Traumatic spondylolisthesis of the lower cervical spine is a serious injury that affects spinal cord function and even endangers the lives of patients. Its characteristics are as follows: 1) abnormal cervical spine alignment affects stability; 2) most vertebral segments with spondylolisthesis also exhibit disc injury or herniation, resulting in spinal cord compression or injury; and 3) varying losses of cervical intervertebral height and physiological curvature [11, 12]. The basic principles of treatment are restoration of the normal cervical alignment, complete decompression, restoration of intervertebral height and physiological curvature and reconstruction of immediate stability of the cervical spine [13]. Operation is the gold standard to cure traumatic spondylolisthesis of the axis. It is crucial to reduce pressure and restore the normal sequence of spinal stability to create conditions facilitating the recovery of neural function [14]. Traumatic spondylolisthesis of the axis can be caused by anterior cervical discectomy and distraction between vertebral bodies [15, 16]. Anterior surgery with less trauma, less bleeding and simple exposure can restore the normal cervical spine sequence, intervertebral height and physiological curvature, and it is characterised by high fusion rates, few fusion segments and guaranteed spinal activities [17, 18]. At the same time, it avoids secondary spinal cord injury that may be caused by postural changes during anterior and posterior surgeries [17, 18]. According to the study results after surgery, all cases of spondylolisthesis were completely reset, intervertebral bone grafts were fused and no loss of cervical intervertebral height and physiological curvature with good stability of the cervical spine was observed, consistent with previous results.
It would be combined with intervertebral disc injuries or herniations when Traumatic spondylolisthesis of the lower cervical spine occurred with compression mainly in the front of the spinal cord.

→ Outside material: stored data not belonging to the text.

/-- **The scales at a large modulus.** For `0 < θ < 1` and `𝓛 ≥ max(4, 4/θ, 2/(1−θ) + 1)`, with `Λ = 𝓛⁹`, `L₁ = 𝓛^{1.1}`,
`τ₁ = 2L₁/Λ`, `Y = e^{(θ−τ₁)Λ}`: `τ₁ ≤ θ/2`, `2 ≤ Y`, `Y ≤ P`, `log(Y+1) < θΛ`, `e^{θΛ} < ⌈PT⁻²⌉`, `2L₁ ≤ 𝓛²`.
[cite: Zhang2022LandauSiegel, §2 (2.6), §6 p.12, §7 (7.2)] -/
theorem scales_large {θ : ℝ} (hθ0 : 0 < θ) (hθ1 : θ < 1) {D : ℕ} (h4 : 4 ≤ Real.log D)
    (hθℓ : 4 / θ ≤ Real.log D) (h1θ : 2 / (1 - θ) + 1 ≤ Real.log D) :
    2 * Real.log D ^ (11 / 10 : ℝ) / Real.log D ^ 9 ≤ θ / 2 ∧
    2 ≤ Real.exp ((θ - 2 * Real.log D ^ (11 / 10 : ℝ) / Real.log D ^ 9) * Real.log D ^ 9) ∧
    Real.exp ((θ - 2 * Real.log D ^ (11 / 10 : ℝ) / Real.log D ^ 9) * Real.log D ^ 9) ≤ bigP D ∧
    Real.log (Real.exp ((θ - 2 * Real.log D ^ (11 / 10 : ℝ) / Real.log D ^ 9) * Real.log D ^ 9) + 1)
      < θ * Real.log D ^ 9 ∧
    Real.exp (θ * Real.log D ^ 9) < Nsupp D ∧
    2 * Real.log D ^ (11 / 10 : ℝ) ≤ Real.log D ^ 2 := by
  set ℓ := Real.log D with hℓ
  set L₁ := ℓ ^ (11 / 10 : ℝ) with hL₁
  have hℓ1 : 1 ≤ ℓ := by linarith
  have hℓ0 : 0 < ℓ := by linarith
  obtain ⟨hL1ge, hℓL⟩ := rpow11_ge hℓ1
  have h2L : 2 * L₁ ≤ ℓ ^ 2 := two_mul_rpow11_le_sq h4
  have h9 : 0 < ℓ ^ 9 := by positivity
  have hℓ7 : ℓ ≤ ℓ ^ 7 := by
    calc ℓ = ℓ ^ 1 := (pow_one ℓ).symm
      _ ≤ ℓ ^ 7 := pow_le_pow_right₀ hℓ1 (by norm_num)
  have e9 : ℓ ^ 9 = ℓ ^ 2 * ℓ ^ 7 := by ring
  -- `τ₁ ≤ θ/2`: `4L₁ ≤ 2ℓ² ≤ θℓ⁹` since `θℓ⁷ ≥ θℓ ≥ 4`
  have hθℓ' : 4 ≤ θ * ℓ := by rwa [div_le_iff₀ hθ0, mul_comm] at hθℓ
  have hτ : 2 * L₁ / ℓ ^ 9 ≤ θ / 2 := by
    rw [div_le_iff₀ h9]
    have : θ * ℓ ≤ θ * ℓ ^ 7 := mul_le_mul_of_nonneg_left hℓ7 hθ0.le
    nlinarith [sq_nonneg ℓ]
  have hτ0 : 0 ≤ 2 * L₁ / ℓ ^ 9 := by positivity
  -- `Y ≥ 2`: exponent `≥ θℓ⁹/2 ≥ 2 > log 2`
  have hexp_ge : 2 ≤ (θ - 2 * L₁ / ℓ ^ 9) * ℓ ^ 9 := by
    have h1 : θ / 2 * ℓ ^ 9 ≤ (θ - 2 * L₁ / ℓ ^ 9) * ℓ ^ 9 := by
      apply mul_le_mul_of_nonneg_right _ h9.le; linarith
    have h2 : (2 : ℝ) ≤ θ / 2 * ℓ ^ 9 := by
      have : θ * ℓ ≤ θ * ℓ ^ 9 := by
        apply mul_le_mul_of_nonneg_left _ hθ0.le
        calc ℓ = ℓ ^ 1 := (pow_one ℓ).symm
          _ ≤ ℓ ^ 9 := pow_le_pow_right₀ hℓ1 (by norm_num)
      linarith
    linarith
  have hY2 : 2 ≤ Real.exp ((θ - 2 * L₁ / ℓ ^ 9) * ℓ ^ 9) := by
    have : (2 : ℝ) ≤ Real.exp 1 := by have := Real.add_one_le_exp (1:ℝ); linarith
    exact this.trans (Real.exp_le_exp.mpr (by linarith))
  -- `Y ≤ P`
  have hYP : Real.exp ((θ - 2 * L₁ / ℓ ^ 9) * ℓ ^ 9) ≤ bigP D := by
    rw [bigP, Real.exp_le_exp, ell, ← hℓ]
    nlinarith
  -- `log(Y+1) < θΛ`
  have hlog : Real.log (Real.exp ((θ - 2 * L₁ / ℓ ^ 9) * ℓ ^ 9) + 1) < θ * ℓ ^ 9 := by
    set E := (θ - 2 * L₁ / ℓ ^ 9) * ℓ ^ 9 with hE
    have hY1 : 1 ≤ Real.exp E := by linarith
    have h1 : Real.exp E + 1 ≤ 2 * Real.exp E := by linarith
    have h2 : Real.log (Real.exp E + 1) ≤ Real.log 2 + E := by
      calc Real.log (Real.exp E + 1) ≤ Real.log (2 * Real.exp E) := Real.log_le_log (by positivity) h1
        _ = Real.log 2 + E := by rw [Real.log_mul (by norm_num) (Real.exp_pos _).ne', Real.log_exp]
    have h3 : Real.log 2 < 2 * L₁ := by
      have := Real.log_two_lt_d9; linarith
    have h4' : E = θ * ℓ ^ 9 - 2 * L₁ := by rw [hE]; field_simp
    linarith
  -- `e^{θΛ} < ⌈P/T²⌉`: `θℓ⁹ < ℓ⁹ − 2L₁`
  have hN : Real.exp (θ * ℓ ^ 9) < Nsupp D := by
    have h1θ' : 2 < (1 - θ) * ℓ := by
      have h1 : 0 < 1 - θ := by linarith
      have : 2 / (1 - θ) < ℓ := by linarith
      rwa [div_lt_iff₀ h1, mul_comm] at this
    have hkey : θ * ℓ ^ 9 < ℓ ^ 9 - 2 * L₁ := by
      have : (1 - θ) * ℓ ≤ (1 - θ) * ℓ ^ 7 := mul_le_mul_of_nonneg_left hℓ7 (by linarith)
      nlinarith [sq_nonneg ℓ]
    have hPT : bigP D / bigT D ^ 2 = Real.exp (ℓ ^ 9 - 2 * L₁) := by
      have h11 : ℓ ^ (1.1 : ℝ) = L₁ := by rw [hL₁]; norm_num
      rw [bigP, bigT, ell, ← hℓ, h11, ← Real.exp_nat_mul, ← Real.exp_sub]
      norm_num
    calc Real.exp (θ * ℓ ^ 9) < Real.exp (ℓ ^ 9 - 2 * L₁) := Real.exp_lt_exp.mpr hkey
      _ = bigP D / bigT D ^ 2 := hPT.symm
      _ ≤ Nsupp D := Nat.le_ceil _
  exact ⟨hτ, hY2, hYP, hlog, hN, h2L⟩

/-! ### The final algebraic decomposition -/

/-- **The decomposition of `α⁻¹S_j − 𝔪_j𝔞`:** with `S = G + Sl` (exact split), `MD = −Λ⁻²Es` ((8.10)),
`I = 𝔞·ΛΦ_b` (substitution), `Φ_b = Φ_θ − tail`, `JK₁ = JK_θ`, `𝔪 = −π⁻¹JK₁`, `α⁻¹Λ⁻¹ = π⁻¹`, `Λ⁻¹Λ = 1`:
`α⁻¹S − 𝔪𝔞 = α⁻¹(G − MD) + α⁻¹Sl − α⁻¹Λ⁻²(Es − I) − π⁻¹𝔞(Φ_θ − JK_θ) + π⁻¹𝔞·tail`.
[cite: Zhang2022LandauSiegel, §8 (8.10)–(8.12) p.48] -/
theorem final_identity {S G Sl MD L2 Es0 Iint Φb Φθ tail JKθ JK1 m αi Λi Λc πi a : ℂ} (hS : S = G + Sl)
    (hMD : MD = -(Λi ^ 2 * L2 * Es0)) (hI : Iint = Λc * Φb) (hΦ : Φb = Φθ - tail) (hJK : JK1 = JKθ)
    (hm : m = -πi * JK1) (hαΛ : αi * Λi = πi) (hΛ : Λi * Λc = 1) :
    αi * S - m * a = αi * (G - MD) + αi * Sl - αi * Λi ^ 2 * (L2 * Es0 - a * Iint) - πi * a * (Φθ - JKθ)
      + πi * a * tail := by
  rw [hS, hMD, hI, hΦ, hm, hJK]
  linear_combination (-(a * (Φθ - tail) * (αi * Λi))) * hΛ + (-(a * (Φθ - tail))) * hαΛ

/-! ### The five error terms at a fixed modulus, each `≤ K·𝓛⁻¹` -/

/-- **Good range, `×Λ/π`:** `(Λ/π)‖ΣΣ_{n<Y} w(MN − AB)‖ ≤ (4e⁴³⁰/π)·ERR` (`log Y ≤ Λ`, `(1+Λ)/Λ ≤ 2`).
[cite: Zhang2022LandauSiegel, §8 p.47] -/
theorem goodTerm_le {ℓ E N : ℝ} (hℓ : 1 ≤ ℓ) (hE : 0 ≤ E) {logY : ℝ} (hlogY : logY ≤ ℓ ^ 9) (hlogY0 : 0 ≤ logY)
    (hN : N ≤ 2 * Real.exp 430 * (((ℓ ^ 9) ^ 2)⁻¹ * E) * (1 + logY)) :
    ℓ ^ 9 / π * N ≤ 4 * Real.exp 430 / π * E := by
  have h9 : 1 ≤ ℓ ^ 9 := one_le_pow₀ hℓ
  have h9' : 0 < ℓ ^ 9 := by positivity
  have h1 : ℓ ^ 9 * (((ℓ ^ 9) ^ 2)⁻¹ * (1 + logY)) ≤ 2 := by
    rw [show ℓ ^ 9 * (((ℓ ^ 9) ^ 2)⁻¹ * (1 + logY)) = (1 + logY) / ℓ ^ 9 by field_simp]
    rw [div_le_iff₀ h9']; linarith
  calc ℓ ^ 9 / π * N ≤ ℓ ^ 9 / π * (2 * Real.exp 430 * (((ℓ ^ 9) ^ 2)⁻¹ * E) * (1 + logY)) :=
        mul_le_mul_of_nonneg_left hN (by positivity)
    _ = 2 * Real.exp 430 / π * E * (ℓ ^ 9 * (((ℓ ^ 9) ^ 2)⁻¹ * (1 + logY))) := by ring
    _ ≤ 2 * Real.exp 430 / π * E * 2 := mul_le_mul_of_nonneg_left h1 (by positivity)
    _ = 4 * Real.exp 430 / π * E := by ring
/-!
# Crux `UVSeamRec` (stmt-QuantumFields-20043), line `coldwall_pure` (RESHAPE 4, sha 05ceee0fa3dc7504): reductions of the registered
# tail stub `stub_classicalMomentsFemtoTail` (:130) — family form, constants monotonicity, and the Jensen KILL CRITERION on the tail

Helper file (`--supports stmt-QuantumFields-20043`) of seat `ymfull-r2d-prover-3` (hand on stub :130).  The registered stub (CM-tail) ≡ (EM♭-tail) reads
«`∃ C > 0, B, β₁, ℓ₁ > 0` such that for `β ≥ β₁`, every odd torus `(ℤ/(2L+1))⁴`, every scale `R ≥ 1` on the femto TAIL `⌈β^{1/9}⌉ ≤ R + 2`,
`R·uRec β ≤ ℓ₁`, `4R + 8 ≤ L`, every cyclically `2R+4`-separated family `(qᵢ, xᵢ)_{i<n}` and every sub-family `T`:
`⟨exp(2 Σ_{i∈T} carrierCl rF C 1 1 R (q i) (x i))⟩_{2L+1,β} ≤ exp(B·#T)`» — joint exponential moments of the β-FREE classical centre responses
`carrierCl rF C 1 1 R = R⁴·cr/C` (`…ClassicalResponseDefs`).  This file records three elementary facts about that SENTENCE (no claim on its truth):

* §1 `classicalMomentsFemtoTail_iff_family` — the quantifier `∀ T` is REDUNDANT: a sub-family of a separated family is a separated family (re-index
  `T ≃ Fin #T`), so the stub is equivalent to its `T = univ` form «`⟨exp(2 Σ_{i<n} carrierCl …)⟩ ≤ exp(B·n)` for every separated family».
* §2 `classicalMomentsFemtoTail_mono` — constants can only be RELAXED: truth at `(C, B, β₁, ℓ₁)` gives truth at every `C' ≥ C`, `B' ≥ B`, `β₁' ≥ β₁`,
  `0 < ℓ₁' ≤ ℓ₁` (the carrier is non-negative and antitone in `C`).
* §3 `not_classicalMomentsFemtoTail_of_flatCarrierMean_unbounded` — the KILL CRITERION for the disprover, flat and tail-only (the analogue of LEAD g18's
  bare-carrier criteria p646638): by Jensen (`torusE_carrierCl_one_le_of_expMomentsFlat`) the stub bounds the torus MEAN of the unit flat carrier,
  `⟨R⁴·cr⟩_{2L+1,β} ≤ C·B/2`, at every admissible `(β, R, L, q, x)` of the tail; hence an UNBOUNDED unit flat-carrier mean along admissible tail points
  (for every onset `β₁` and every window `ℓ₁ > 0`) refutes the stub for every choice of constants.  Heuristically (one-loop running, FINDING-20043-g18 §2)
  `⟨R⁴cr⟩ ≍ κ·g²(R) ≤ κ·g²_phys(ℓ₁)` IS bounded on the tail, so the criterion is a formal target, not an expectation of failure.

HONEST FRAMING: bookkeeping on an OPEN conditional binder (XL: Gaussian concentration of the classical centre response at RUNNING coupling on scales up to
`ℓ₁·e^{β/(4b₀)}`); nothing of E0′, NT or a gap is claimed; finite-volume/conditional; the Yang–Mills mass gap is NOT proved; not Clay.
-/

noncomputable section
import Summits.BirchSwinnertonDyer.BirchSwinnertonDyer.Theorems.SignedLowerHalvesKobayashiLowerHalfLargeImagePairedDescent
import Literature.NumberTheory.EllipticCurves.PlusMinusPAdicLFunctionProofs
import HarnessLib

/-!
# The landed paired-twist door at the (def) twist parameter `d = -D` — the support stub `stub_pairedDoor`
# of line `lower-chamber-door` modulo its NAMED PUBLISHED inputs (crux 3 `KobayashiLowerHalfLargeImage`, item
# stmt-BirchSwinnertonDyer-19001, route `SignedLowerHalves`; cell `bsd-ssimc`, lead seat `bsd-line-slh-p1` gen 15)

Companion of `…LargeImageDefField` (p721256: `stub_defField` discharged). The published, triaged (round 1: 2/2
PASS) but UNREGISTERED line `Cruxes/KobayashiLowerHalfLargeImage/Lines/lower_chamber_door.lean` separates the
factor of `W` from its engine's PAIRED lower half `L_p^ε(E)·L_p^ε(E^{(-D)}) ∣ char X^ε(E)·char X^ε(E^{(-D)})`
through the tree's door `X7.kobayashiLowerDivisibility_of_paired_twist` (`…LargeImagePairedDescent`); its stub
`stub_pairedDoor : PairedDoorStatement` is that door at the twist parameter `d = -D`, `D` a prime `≠ p`,
`p ≥ 5`. This file proves `PairedDoorStatement` — body VERBATIM (the `Cruxes/…/Lines` module is a workfile, not
an importable olean) — GRANTED exactly the named PUBLISHED facts the door consumes: Kobayashi 2003 Thm. 1.2
(`h12`) / Thm. 4.1 (`h41`), modularity (`hmod`), the period units (`h5`, `h3`), Wuthrich 2014 Lemma 20 (`hL20`);
Pollack's theorem is a tree THEOREM (`pollack_exists_plusMinusPAdicLFunction_holds`) and is DISCHARGED here (the
line's in-file `pairedDoor_of_pub` still carried it as a hypothesis). The twist parameter is admissible:
`-D` is squarefree and `p ∤ 2·(-D)` (`p ≥ 5`, `D ≠ p` prime). In the VARIANT-N registry shape (director-bsd
(390)) a registration of the line would therefore carry `stub_pairedDoor` as an in-file `…_closed` theorem over
a cite stub `{h12, h41, hmod, h5, h3, hL20}`, not as a content stub.

HONEST FRAMING (D-0152, cell bsd-ssimc): a SUPPORT statement (size XS: bookkeeping around a landed door) of
an unregistered line; CONDITIONAL on the displayed named facts; touches neither that line's engine
`stub_lowerChamber`, nor the line of record `kurihara_rigidity`, nor the crux, nor the route; nothing is
booked; BSD is not proved by any of this. `--supports stmt-BirchSwinnertonDyer-19001` (helper). No definition,
no named fact minted, no sorry.

References: [Kobayashi2003] Thm. 1.2 (p. 2), Thm. 4.1 (p. 8), Conjecture (p. 2); [Pollack2003] Prop. 6.18;
[Wuthrich2014] Lemma 20 (p. 399); [BurungaleSkinnerTianWan2024] Thm. 2.5 (def) (the chamber). Crux dir:
`Lines/lower_chamber_door.{lean,md}` (k1 g23 / cruxplan g0), `TRIAGE-r1-1.md`, `TRIAGE-r1-2.md`.
-/

set_option autoImplicit false
-- single-problem summit (D-0017): the doubled namespace component is by design
set_option linter.dupNamespace false

noncomputable section

open scoped Classical MatrixGroups ModularForm

open CongruenceSubgroup WeierstrassCurve Literature.NumberTheory.EllipticCurves
  Literature.NumberTheory.EllipticCurves.ModularForms
  Literature.NumberTheory.EllipticCurves.Rank1Residual Literature.NumberTheory.EllipticCurves.Kobayashi2003
  Literature.NumberTheory.EllipticCurves.Rank1Residual.Typed
  Summit.BirchSwinnertonDyer.Rank1Residual.Supersingular

namespace Summit.BirchSwinnertonDyer.BirchSwinnertonDyer.Theorems.LowerChamberDoor

/-- **The (def) twist parameter is admissible for the door**: for primes `p ≥ 5` and `D ≠ p`, `-D` is
squarefree and `p ∤ 2·(-D)`. (VERBATIM the line's in-file `twistParam_admissible`.) [folklore] -/
theorem twistParam_admissible {p D : ℕ} (hp : p.Prime) (hp5 : 5 ≤ p) (hD : D.Prime) (hDp : D ≠ p) :
    Squarefree (-(D : ℤ)) ∧ ¬ (p : ℤ) ∣ 2 * (-(D : ℤ)) := by
  refine ⟨?_, ?_⟩
  · rw [← Int.squarefree_natAbs]
    simpa using hD.prime.squarefree
  · intro h
    rw [mul_neg, dvd_neg] at h
    have h' : p ∣ 2 * D := by exact_mod_cast h
    rcases (Nat.Prime.dvd_mul hp).1 h' with h2 | hd
    · have := Nat.le_of_dvd (by norm_num) h2
      omega
    · exact hDp ((Nat.prime_dvd_prime_iff_eq hp hD).1 hd).symm

/-- **`stub_pairedDoor` of line `lower-chamber-door` — its statement `PairedDoorStatement` VERBATIM — GRANTED
the door's named PUBLISHED inputs** `h12` (Kobayashi Thm. 1.2), `h41` (Kobayashi Thm. 4.1), `hmod`
(modularity), `h5` / `h3` (period units), `hL20` (Wuthrich Lemma 20); Pollack's theorem DISCHARGED by the tree
theorem `pollack_exists_plusMinusPAdicLFunction_holds`. At an X7 pair `(W, p)`, `p ≥ 5`, `a_p = 0`, `ρ̄` onto,
for a prime `D ≠ p` and a globally minimal model `W'` of `W^{(-D)}`: the PAIRED lower half for `(W, W')` and a
sign `ε` gives `KobayashiLowerDivisibility W p ε`. ONE application of `X7.kobayashiLowerDivisibility_of_paired_twist`
with `twistParam_admissible`. CONDITIONAL on the displayed facts; closes nothing.
[cite: Kobayashi2003, Thm. 1.2 (p. 2), Thm. 4.1 (p. 8) and Conjecture (p. 2)] [cite: Pollack2003, Prop. 6.18]
[cite: Wuthrich2014, Lemma 20 (p. 399)] -/
theorem pairedDoorStatement_of_facts
    (h12 : Kobayashi2003.thm12_signedSelmerDual_finite_torsion)
    (h41 : Kobayashi2003.thm41_signedCharIdeal_divisibility)
    (hmod : nonempty_modularParametrizationData)
    (h5 : realPeriodRat_eq_unit_mul_plusPeriod) (h3 : realPeriodRat_eq_unit_mul_plusPeriod_three)
    (hL20 : Wuthrich2014.lemma20_surjective_threeAdic_of_semistable) :
    ∀ (W : WeierstrassCurve ℚ) [W.IsElliptic] [W.IsGloballyMinimal] (p : ℕ) [Fact p.Prime],
      5 ≤ p → ClassX7 W p → W.frobeniusTrace p = 0 → Surj W p →
      ∀ (D : ℕ), D.Prime → D ≠ p →
      ∀ (W' : WeierstrassCurve ℚ) [W'.IsElliptic] [W'.IsGloballyMinimal] (C : VariableChange ℚ),
        C • W' = W.quadraticTwist ((-(D : ℤ) : ℤ) : ℚ) →
      ∀ ε : ℤˣ, PairedKobayashiLowerDivisibility W W' p ε → KobayashiLowerDivisibility W p ε := by
  intro W _ _ p _ hp5 hX hap hs D hD hDp W' _ _ C hC ε hpair
  have hp : p ≠ 2 := by omega
  obtain ⟨hd, hpd⟩ := twistParam_admissible (Fact.out : p.Prime) hp5 hD hDp
  exact X7.kobayashiLowerDivisibility_of_paired_twist W W' p h12 h41
    (fun {_} _ {_} ↦ pollack_exists_plusMinusPAdicLFunction_holds) hmod h5 h3 hL20 hp hX hap hs hd hpd hC
    hpair

end Summit.BirchSwinnertonDyer.BirchSwinnertonDyer.Theorems.LowerChamberDoor

end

Therefore, the surgery successfully accomplished direct decompression of the spinal cord, fully relieving the compression of the spinal cord, restoring the effective capacity of the cervical spinal canal and providing conditions for the recovery of neurological function[19]. In prior research, all patients had a better ASIA score after surgery, which is consistent with our results. This indicates that single anterior decompression, fixation and fusion can provide conditions for spinal cord functional recovery and a curative effect.
Anterior surgery is highly effective for correcting spinal cord decompression and facilitating the immediate recovery of cervical curvature. In addition, anterior intervertebral bone graft fusion can avoid the dysplasia of cervical curvature caused by secondary collapse of the injured intervertebral disc [6]. This study indicated that the recovery of the cervical sequence and physiological curvature is achieved through anterior surgery, but it is difficult to reset the rear facet fracture dislocation using this strategy. This surgery is also prone to aggravate the spinal cord damage caused by excessive intervertebral distraction, especially in cases of severe damage joint disorder. The anterior-posterior approach failed to reset one facet dislocation in this study, and thus, anterior surgery had a certain failure rate (2.04%). However, there were no secondary complications of spinal cord injury. We might add posterior surgery to reset facet fracture dislocation for normal articular process correspondence when anterior surgery fails.
However, there was less impact on the clinical curative effect if the dislocation was not reset. Two patients experienced postoperative discomfort when swallowing eased, but both cases were resolved within 6 months after surgery. It has been reported that bone graft displacement, prosthesis formation, hoarseness, cerebrospinal fluid leakage and other complications are common after anterior cervical surgery, and adjacent segment degeneration is accelerated [19]. However, in this study, there were no cases of epidural haematoma, aggravation of spinal cord injury, recurrent laryngeal nerve injury and tracheoesophageal fistula. During the follow-up period, there were no implant-related complications, such as loosening, fracture and internal fixation displacement.
This study had a few limitations. First, this was a retrospective study with a small sample size. Large-sample, multi-centre and randomised prospective studies are needed to verify its conclusions. This study lacked an evaluation of quality of life. The follow-up time was relatively short, and the long-term effects were not discussed.